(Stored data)
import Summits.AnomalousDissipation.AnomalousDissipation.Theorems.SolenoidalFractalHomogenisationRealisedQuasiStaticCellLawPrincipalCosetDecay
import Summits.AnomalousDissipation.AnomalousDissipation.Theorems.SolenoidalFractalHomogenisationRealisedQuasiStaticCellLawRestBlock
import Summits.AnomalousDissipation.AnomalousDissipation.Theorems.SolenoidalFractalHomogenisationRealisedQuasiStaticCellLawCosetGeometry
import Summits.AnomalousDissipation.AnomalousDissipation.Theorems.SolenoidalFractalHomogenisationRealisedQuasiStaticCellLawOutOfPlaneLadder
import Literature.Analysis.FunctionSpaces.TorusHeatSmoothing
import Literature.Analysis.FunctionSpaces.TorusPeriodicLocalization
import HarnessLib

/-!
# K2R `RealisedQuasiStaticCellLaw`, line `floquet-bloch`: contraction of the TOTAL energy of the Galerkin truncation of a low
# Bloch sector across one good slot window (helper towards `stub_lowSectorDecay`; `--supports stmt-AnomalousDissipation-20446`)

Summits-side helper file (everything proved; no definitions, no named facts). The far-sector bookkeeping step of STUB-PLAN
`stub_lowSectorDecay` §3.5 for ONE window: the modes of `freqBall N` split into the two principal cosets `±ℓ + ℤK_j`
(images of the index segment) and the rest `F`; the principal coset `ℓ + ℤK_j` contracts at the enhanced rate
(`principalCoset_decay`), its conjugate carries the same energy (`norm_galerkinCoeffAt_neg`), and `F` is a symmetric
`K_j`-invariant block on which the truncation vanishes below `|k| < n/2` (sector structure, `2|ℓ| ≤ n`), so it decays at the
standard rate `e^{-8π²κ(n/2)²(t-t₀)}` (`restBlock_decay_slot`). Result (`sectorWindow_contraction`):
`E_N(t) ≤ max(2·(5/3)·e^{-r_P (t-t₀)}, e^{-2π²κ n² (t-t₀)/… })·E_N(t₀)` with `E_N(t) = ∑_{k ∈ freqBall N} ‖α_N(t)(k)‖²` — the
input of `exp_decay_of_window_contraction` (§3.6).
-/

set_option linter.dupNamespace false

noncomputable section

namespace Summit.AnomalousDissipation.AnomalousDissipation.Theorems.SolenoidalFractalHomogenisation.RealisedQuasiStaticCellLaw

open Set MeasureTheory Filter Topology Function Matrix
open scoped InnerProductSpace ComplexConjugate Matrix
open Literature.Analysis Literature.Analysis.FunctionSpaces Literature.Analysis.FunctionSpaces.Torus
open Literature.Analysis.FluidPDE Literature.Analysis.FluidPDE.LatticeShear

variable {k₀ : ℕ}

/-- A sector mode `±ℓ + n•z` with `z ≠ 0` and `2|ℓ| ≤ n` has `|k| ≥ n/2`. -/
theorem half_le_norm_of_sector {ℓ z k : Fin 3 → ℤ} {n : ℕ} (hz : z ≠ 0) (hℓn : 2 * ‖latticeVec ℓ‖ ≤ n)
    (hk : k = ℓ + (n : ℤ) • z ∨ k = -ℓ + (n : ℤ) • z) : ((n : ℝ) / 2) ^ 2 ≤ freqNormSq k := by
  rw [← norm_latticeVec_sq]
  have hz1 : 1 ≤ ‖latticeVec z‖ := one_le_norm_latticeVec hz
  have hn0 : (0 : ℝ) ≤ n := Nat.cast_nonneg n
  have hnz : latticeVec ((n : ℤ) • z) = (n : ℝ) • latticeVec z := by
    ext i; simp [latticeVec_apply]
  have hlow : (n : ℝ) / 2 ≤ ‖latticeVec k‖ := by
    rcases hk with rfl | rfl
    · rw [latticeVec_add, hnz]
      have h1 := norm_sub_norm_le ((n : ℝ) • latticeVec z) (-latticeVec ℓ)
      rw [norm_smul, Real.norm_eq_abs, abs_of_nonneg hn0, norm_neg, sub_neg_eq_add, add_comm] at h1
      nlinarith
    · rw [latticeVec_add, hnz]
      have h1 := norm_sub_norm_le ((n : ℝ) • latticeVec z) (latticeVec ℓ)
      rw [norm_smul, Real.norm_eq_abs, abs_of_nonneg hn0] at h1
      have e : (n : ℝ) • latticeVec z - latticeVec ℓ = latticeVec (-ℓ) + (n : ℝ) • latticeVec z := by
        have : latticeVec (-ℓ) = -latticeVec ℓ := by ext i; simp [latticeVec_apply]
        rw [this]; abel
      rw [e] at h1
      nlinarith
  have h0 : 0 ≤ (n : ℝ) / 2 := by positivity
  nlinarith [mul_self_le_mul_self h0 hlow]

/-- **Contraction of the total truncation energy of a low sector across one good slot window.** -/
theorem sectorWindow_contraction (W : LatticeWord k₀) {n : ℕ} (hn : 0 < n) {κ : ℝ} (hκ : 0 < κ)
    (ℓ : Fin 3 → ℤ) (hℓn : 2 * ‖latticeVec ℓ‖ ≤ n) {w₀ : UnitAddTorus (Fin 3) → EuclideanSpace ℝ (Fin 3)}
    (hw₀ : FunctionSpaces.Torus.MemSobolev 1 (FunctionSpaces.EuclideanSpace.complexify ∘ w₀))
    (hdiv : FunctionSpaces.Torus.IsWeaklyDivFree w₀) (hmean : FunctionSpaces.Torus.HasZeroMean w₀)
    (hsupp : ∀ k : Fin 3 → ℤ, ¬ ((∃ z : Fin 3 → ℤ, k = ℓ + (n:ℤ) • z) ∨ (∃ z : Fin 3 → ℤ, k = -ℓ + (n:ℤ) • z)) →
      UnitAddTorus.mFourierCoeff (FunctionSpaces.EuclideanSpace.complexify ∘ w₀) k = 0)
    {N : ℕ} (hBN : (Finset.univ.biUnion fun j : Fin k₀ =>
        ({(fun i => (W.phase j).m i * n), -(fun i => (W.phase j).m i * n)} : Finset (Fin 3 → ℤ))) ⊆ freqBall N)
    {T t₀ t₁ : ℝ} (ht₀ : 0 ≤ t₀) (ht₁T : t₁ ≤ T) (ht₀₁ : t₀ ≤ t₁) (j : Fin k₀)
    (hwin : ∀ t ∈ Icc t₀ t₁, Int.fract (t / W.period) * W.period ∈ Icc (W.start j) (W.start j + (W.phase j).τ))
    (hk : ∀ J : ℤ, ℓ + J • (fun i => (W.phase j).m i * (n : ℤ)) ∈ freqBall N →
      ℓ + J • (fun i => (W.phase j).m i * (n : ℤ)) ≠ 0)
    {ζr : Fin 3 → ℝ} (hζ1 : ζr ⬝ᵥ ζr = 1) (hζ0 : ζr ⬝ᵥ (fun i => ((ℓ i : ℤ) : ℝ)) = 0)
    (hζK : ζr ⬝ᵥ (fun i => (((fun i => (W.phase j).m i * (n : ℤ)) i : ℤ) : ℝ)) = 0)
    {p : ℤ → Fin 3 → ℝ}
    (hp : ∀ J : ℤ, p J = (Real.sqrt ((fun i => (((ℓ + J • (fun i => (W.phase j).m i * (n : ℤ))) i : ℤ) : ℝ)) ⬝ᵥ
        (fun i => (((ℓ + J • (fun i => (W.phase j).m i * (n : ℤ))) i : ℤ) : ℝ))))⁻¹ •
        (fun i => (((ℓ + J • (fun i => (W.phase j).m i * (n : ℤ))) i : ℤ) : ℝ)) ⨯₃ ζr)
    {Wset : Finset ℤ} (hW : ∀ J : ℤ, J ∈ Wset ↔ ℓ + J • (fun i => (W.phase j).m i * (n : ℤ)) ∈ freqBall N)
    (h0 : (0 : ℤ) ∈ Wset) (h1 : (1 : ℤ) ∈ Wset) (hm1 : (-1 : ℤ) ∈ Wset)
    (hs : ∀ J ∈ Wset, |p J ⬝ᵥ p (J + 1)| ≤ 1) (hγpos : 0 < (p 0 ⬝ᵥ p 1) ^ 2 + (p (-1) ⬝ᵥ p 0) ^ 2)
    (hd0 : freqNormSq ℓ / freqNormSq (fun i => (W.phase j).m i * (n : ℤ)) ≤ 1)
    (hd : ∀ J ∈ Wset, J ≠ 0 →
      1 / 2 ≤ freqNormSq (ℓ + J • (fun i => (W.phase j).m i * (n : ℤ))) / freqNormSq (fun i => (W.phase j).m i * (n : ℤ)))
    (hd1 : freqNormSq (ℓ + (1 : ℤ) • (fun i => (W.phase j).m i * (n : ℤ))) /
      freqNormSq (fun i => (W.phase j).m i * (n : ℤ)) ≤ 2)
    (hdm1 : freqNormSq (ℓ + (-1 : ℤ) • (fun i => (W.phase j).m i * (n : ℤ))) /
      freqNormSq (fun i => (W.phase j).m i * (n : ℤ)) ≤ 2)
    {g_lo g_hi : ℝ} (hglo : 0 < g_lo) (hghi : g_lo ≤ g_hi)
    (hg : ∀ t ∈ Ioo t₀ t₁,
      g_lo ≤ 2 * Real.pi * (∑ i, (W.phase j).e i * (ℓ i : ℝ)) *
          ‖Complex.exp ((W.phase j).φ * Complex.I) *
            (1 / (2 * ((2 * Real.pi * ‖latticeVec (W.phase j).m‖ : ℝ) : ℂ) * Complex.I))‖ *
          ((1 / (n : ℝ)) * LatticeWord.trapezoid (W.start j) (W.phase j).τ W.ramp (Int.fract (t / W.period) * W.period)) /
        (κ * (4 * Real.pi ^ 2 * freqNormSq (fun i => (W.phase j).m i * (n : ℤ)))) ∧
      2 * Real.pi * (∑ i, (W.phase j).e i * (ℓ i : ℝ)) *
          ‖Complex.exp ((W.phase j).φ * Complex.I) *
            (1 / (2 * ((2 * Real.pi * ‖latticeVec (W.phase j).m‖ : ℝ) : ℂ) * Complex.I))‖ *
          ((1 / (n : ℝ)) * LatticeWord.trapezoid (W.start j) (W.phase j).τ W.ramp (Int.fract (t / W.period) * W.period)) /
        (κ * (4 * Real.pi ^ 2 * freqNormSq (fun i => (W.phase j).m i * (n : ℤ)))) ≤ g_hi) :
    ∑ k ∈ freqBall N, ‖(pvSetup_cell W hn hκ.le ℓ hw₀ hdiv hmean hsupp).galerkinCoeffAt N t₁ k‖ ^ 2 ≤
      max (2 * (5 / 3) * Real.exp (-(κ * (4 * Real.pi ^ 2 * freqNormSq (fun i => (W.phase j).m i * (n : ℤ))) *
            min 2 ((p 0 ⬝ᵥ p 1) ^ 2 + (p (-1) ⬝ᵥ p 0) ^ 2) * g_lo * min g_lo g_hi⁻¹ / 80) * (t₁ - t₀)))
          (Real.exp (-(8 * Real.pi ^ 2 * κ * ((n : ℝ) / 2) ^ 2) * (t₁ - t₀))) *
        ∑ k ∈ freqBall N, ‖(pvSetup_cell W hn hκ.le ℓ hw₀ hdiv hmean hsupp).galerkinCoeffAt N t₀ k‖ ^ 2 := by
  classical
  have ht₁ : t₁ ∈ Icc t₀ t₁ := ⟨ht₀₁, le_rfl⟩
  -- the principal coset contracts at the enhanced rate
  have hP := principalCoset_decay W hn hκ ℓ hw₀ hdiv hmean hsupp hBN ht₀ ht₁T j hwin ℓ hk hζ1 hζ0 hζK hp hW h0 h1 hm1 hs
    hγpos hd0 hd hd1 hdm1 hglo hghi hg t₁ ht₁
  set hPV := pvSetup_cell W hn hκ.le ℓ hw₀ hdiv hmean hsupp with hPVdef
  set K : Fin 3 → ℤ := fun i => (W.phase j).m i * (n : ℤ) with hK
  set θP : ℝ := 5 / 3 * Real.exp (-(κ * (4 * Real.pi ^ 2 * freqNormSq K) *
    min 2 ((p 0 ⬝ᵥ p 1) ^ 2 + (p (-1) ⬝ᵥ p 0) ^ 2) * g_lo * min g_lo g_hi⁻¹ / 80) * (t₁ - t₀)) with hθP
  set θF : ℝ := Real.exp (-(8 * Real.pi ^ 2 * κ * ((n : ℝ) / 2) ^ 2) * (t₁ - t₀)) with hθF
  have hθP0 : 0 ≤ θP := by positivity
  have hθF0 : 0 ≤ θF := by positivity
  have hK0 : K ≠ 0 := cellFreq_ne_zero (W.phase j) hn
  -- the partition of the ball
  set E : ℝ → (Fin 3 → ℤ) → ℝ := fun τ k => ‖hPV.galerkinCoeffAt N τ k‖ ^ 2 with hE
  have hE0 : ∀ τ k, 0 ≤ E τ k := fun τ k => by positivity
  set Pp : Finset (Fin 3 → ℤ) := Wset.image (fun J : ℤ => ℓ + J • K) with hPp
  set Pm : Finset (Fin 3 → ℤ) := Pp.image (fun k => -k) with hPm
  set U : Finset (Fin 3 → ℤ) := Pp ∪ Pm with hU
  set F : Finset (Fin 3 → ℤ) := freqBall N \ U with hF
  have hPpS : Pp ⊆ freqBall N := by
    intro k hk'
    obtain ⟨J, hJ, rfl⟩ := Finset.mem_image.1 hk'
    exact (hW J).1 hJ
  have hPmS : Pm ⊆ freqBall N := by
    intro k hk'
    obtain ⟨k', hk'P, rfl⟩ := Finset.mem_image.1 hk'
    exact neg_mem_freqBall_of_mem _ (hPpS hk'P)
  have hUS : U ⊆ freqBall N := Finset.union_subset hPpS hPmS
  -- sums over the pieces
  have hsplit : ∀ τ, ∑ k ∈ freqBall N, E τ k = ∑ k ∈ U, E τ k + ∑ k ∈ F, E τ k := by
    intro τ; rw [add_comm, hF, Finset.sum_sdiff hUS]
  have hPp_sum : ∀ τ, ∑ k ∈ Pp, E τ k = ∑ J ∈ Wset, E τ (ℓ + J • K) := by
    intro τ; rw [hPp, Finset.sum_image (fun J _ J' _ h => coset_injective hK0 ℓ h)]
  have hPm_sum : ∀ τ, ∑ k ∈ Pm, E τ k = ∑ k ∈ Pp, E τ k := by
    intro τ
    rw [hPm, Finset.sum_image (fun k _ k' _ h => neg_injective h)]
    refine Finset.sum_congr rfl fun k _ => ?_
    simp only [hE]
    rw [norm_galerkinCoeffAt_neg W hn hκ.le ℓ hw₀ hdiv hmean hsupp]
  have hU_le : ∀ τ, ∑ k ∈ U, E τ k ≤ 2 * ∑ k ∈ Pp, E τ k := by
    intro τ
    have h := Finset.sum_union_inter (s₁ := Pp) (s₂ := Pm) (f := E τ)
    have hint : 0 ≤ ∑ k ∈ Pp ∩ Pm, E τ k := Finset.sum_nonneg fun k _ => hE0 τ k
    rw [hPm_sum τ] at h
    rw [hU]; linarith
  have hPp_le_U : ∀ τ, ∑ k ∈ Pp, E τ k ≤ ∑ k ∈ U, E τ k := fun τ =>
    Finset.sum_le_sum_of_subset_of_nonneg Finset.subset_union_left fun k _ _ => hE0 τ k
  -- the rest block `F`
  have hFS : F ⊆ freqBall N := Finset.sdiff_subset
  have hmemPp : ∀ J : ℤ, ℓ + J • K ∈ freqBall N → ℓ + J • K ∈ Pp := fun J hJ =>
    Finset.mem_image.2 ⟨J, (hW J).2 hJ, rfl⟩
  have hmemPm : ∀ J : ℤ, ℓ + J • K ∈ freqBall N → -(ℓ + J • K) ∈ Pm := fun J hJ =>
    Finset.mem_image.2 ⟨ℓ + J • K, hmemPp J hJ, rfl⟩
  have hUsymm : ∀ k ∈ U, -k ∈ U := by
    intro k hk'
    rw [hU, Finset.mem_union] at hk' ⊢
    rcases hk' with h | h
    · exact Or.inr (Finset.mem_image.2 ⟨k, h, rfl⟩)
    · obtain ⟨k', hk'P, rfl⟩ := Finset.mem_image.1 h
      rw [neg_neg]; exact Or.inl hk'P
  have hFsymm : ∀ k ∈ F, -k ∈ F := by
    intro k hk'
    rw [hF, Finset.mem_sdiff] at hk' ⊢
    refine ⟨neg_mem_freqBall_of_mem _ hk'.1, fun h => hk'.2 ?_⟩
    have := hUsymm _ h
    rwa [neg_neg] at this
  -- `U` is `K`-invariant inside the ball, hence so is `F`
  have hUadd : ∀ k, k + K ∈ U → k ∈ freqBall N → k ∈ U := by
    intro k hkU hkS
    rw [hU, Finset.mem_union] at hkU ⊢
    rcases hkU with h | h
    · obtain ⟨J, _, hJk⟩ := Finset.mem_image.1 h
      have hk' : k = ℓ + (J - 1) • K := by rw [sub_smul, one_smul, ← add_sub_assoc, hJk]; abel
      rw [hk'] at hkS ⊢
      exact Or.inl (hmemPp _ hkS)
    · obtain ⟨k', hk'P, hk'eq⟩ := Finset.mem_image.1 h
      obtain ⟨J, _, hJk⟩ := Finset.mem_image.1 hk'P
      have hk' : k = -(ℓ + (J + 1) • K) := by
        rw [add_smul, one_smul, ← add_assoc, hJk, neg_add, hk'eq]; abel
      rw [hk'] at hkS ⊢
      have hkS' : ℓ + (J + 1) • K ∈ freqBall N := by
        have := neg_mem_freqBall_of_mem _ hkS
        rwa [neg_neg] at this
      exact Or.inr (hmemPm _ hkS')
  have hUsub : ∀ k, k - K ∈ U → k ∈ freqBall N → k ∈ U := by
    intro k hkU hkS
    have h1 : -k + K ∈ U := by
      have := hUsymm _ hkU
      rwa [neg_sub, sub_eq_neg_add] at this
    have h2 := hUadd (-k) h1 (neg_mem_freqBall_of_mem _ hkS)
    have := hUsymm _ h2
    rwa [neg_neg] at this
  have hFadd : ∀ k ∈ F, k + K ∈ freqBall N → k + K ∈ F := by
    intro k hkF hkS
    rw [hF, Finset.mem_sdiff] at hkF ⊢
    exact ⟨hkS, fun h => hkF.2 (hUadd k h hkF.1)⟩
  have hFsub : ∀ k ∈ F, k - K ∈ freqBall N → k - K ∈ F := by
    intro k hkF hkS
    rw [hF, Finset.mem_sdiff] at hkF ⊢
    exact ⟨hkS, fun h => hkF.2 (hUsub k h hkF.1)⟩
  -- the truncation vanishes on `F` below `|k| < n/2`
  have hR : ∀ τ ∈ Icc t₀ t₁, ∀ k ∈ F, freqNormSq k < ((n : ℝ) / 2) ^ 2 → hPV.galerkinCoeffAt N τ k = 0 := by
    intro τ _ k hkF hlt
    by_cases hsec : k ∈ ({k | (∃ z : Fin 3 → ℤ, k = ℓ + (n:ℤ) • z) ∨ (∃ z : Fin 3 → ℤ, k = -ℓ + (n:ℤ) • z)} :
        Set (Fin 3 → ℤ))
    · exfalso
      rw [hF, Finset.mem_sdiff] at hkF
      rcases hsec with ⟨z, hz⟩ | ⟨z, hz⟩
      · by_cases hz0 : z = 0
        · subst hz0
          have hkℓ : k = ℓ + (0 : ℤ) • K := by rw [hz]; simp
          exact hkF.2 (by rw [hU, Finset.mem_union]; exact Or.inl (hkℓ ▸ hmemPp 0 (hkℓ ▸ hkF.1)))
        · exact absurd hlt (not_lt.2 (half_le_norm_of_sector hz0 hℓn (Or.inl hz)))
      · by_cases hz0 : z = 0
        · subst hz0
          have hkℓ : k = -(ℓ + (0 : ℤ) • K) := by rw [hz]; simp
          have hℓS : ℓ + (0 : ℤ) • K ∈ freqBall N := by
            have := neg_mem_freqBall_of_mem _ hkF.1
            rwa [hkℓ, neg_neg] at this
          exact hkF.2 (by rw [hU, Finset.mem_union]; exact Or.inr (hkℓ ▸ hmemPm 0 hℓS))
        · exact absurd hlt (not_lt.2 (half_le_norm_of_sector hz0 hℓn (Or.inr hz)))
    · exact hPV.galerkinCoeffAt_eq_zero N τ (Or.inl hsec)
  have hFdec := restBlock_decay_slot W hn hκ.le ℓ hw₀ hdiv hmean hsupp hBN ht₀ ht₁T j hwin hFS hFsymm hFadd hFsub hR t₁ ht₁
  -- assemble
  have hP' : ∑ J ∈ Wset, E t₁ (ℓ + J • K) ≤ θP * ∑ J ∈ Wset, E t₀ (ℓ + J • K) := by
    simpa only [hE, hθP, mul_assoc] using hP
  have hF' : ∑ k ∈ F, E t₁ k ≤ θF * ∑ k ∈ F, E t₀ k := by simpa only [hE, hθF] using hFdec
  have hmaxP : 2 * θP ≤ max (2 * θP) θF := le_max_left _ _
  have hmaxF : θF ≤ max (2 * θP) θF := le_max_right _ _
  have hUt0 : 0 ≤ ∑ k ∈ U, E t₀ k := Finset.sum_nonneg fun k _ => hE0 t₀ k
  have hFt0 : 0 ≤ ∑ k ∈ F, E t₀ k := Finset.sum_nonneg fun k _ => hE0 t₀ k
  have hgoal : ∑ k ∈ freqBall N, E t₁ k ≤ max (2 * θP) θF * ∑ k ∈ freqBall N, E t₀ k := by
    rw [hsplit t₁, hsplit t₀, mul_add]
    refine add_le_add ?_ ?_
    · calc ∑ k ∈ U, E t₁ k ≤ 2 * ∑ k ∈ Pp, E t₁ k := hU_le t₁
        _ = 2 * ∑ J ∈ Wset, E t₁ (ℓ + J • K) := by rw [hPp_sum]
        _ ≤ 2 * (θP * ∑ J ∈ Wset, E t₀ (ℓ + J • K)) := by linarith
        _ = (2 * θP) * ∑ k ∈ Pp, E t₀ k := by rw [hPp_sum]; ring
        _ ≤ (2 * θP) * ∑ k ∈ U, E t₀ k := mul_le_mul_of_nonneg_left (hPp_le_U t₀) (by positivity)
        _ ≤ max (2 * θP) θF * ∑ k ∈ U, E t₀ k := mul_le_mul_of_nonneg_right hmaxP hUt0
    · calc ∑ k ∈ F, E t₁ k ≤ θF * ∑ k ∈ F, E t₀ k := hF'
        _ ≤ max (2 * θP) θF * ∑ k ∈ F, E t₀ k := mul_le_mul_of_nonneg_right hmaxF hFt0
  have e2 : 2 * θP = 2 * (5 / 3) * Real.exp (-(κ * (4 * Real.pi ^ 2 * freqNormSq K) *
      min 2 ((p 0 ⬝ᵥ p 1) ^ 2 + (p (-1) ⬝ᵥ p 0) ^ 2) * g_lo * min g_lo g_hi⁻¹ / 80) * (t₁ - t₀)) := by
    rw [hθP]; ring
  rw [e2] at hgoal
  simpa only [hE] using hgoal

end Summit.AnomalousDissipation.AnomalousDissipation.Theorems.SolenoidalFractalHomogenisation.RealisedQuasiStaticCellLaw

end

◆ Task to carry out:
Copy range, inclusive: the line holding "have h0 : 0 ≤ (n : ℝ) / 2 := by positivity" to the line holding "(hk : ∀ J : ℤ, ℓ". Reproduce exactly those lines of the records above and no others.

◆ Result:
  have h0 : 0 ≤ (n : ℝ) / 2 := by positivity
  nlinarith [mul_self_le_mul_self h0 hlow]

/-- **Contraction of the total truncation energy of a low sector across one good slot window.** -/
theorem sectorWindow_contraction (W : LatticeWord k₀) {n : ℕ} (hn : 0 < n) {κ : ℝ} (hκ : 0 < κ)
    (ℓ : Fin 3 → ℤ) (hℓn : 2 * ‖latticeVec ℓ‖ ≤ n) {w₀ : UnitAddTorus (Fin 3) → EuclideanSpace ℝ (Fin 3)}
    (hw₀ : FunctionSpaces.Torus.MemSobolev 1 (FunctionSpaces.EuclideanSpace.complexify ∘ w₀))
    (hdiv : FunctionSpaces.Torus.IsWeaklyDivFree w₀) (hmean : FunctionSpaces.Torus.HasZeroMean w₀)
    (hsupp : ∀ k : Fin 3 → ℤ, ¬ ((∃ z : Fin 3 → ℤ, k = ℓ + (n:ℤ) • z) ∨ (∃ z : Fin 3 → ℤ, k = -ℓ + (n:ℤ) • z)) →
      UnitAddTorus.mFourierCoeff (FunctionSpaces.EuclideanSpace.complexify ∘ w₀) k = 0)
    {N : ℕ} (hBN : (Finset.univ.biUnion fun j : Fin k₀ =>
        ({(fun i => (W.phase j).m i * n), -(fun i => (W.phase j).m i * n)} : Finset (Fin 3 → ℤ))) ⊆ freqBall N)
    {T t₀ t₁ : ℝ} (ht₀ : 0 ≤ t₀) (ht₁T : t₁ ≤ T) (ht₀₁ : t₀ ≤ t₁) (j : Fin k₀)
    (hwin : ∀ t ∈ Icc t₀ t₁, Int.fract (t / W.period) * W.period ∈ Icc (W.start j) (W.start j + (W.phase j).τ))
    (hk : ∀ J : ℤ, ℓ + J • (fun i => (W.phase j).m i * (n : ℤ)) ∈ freqBall N →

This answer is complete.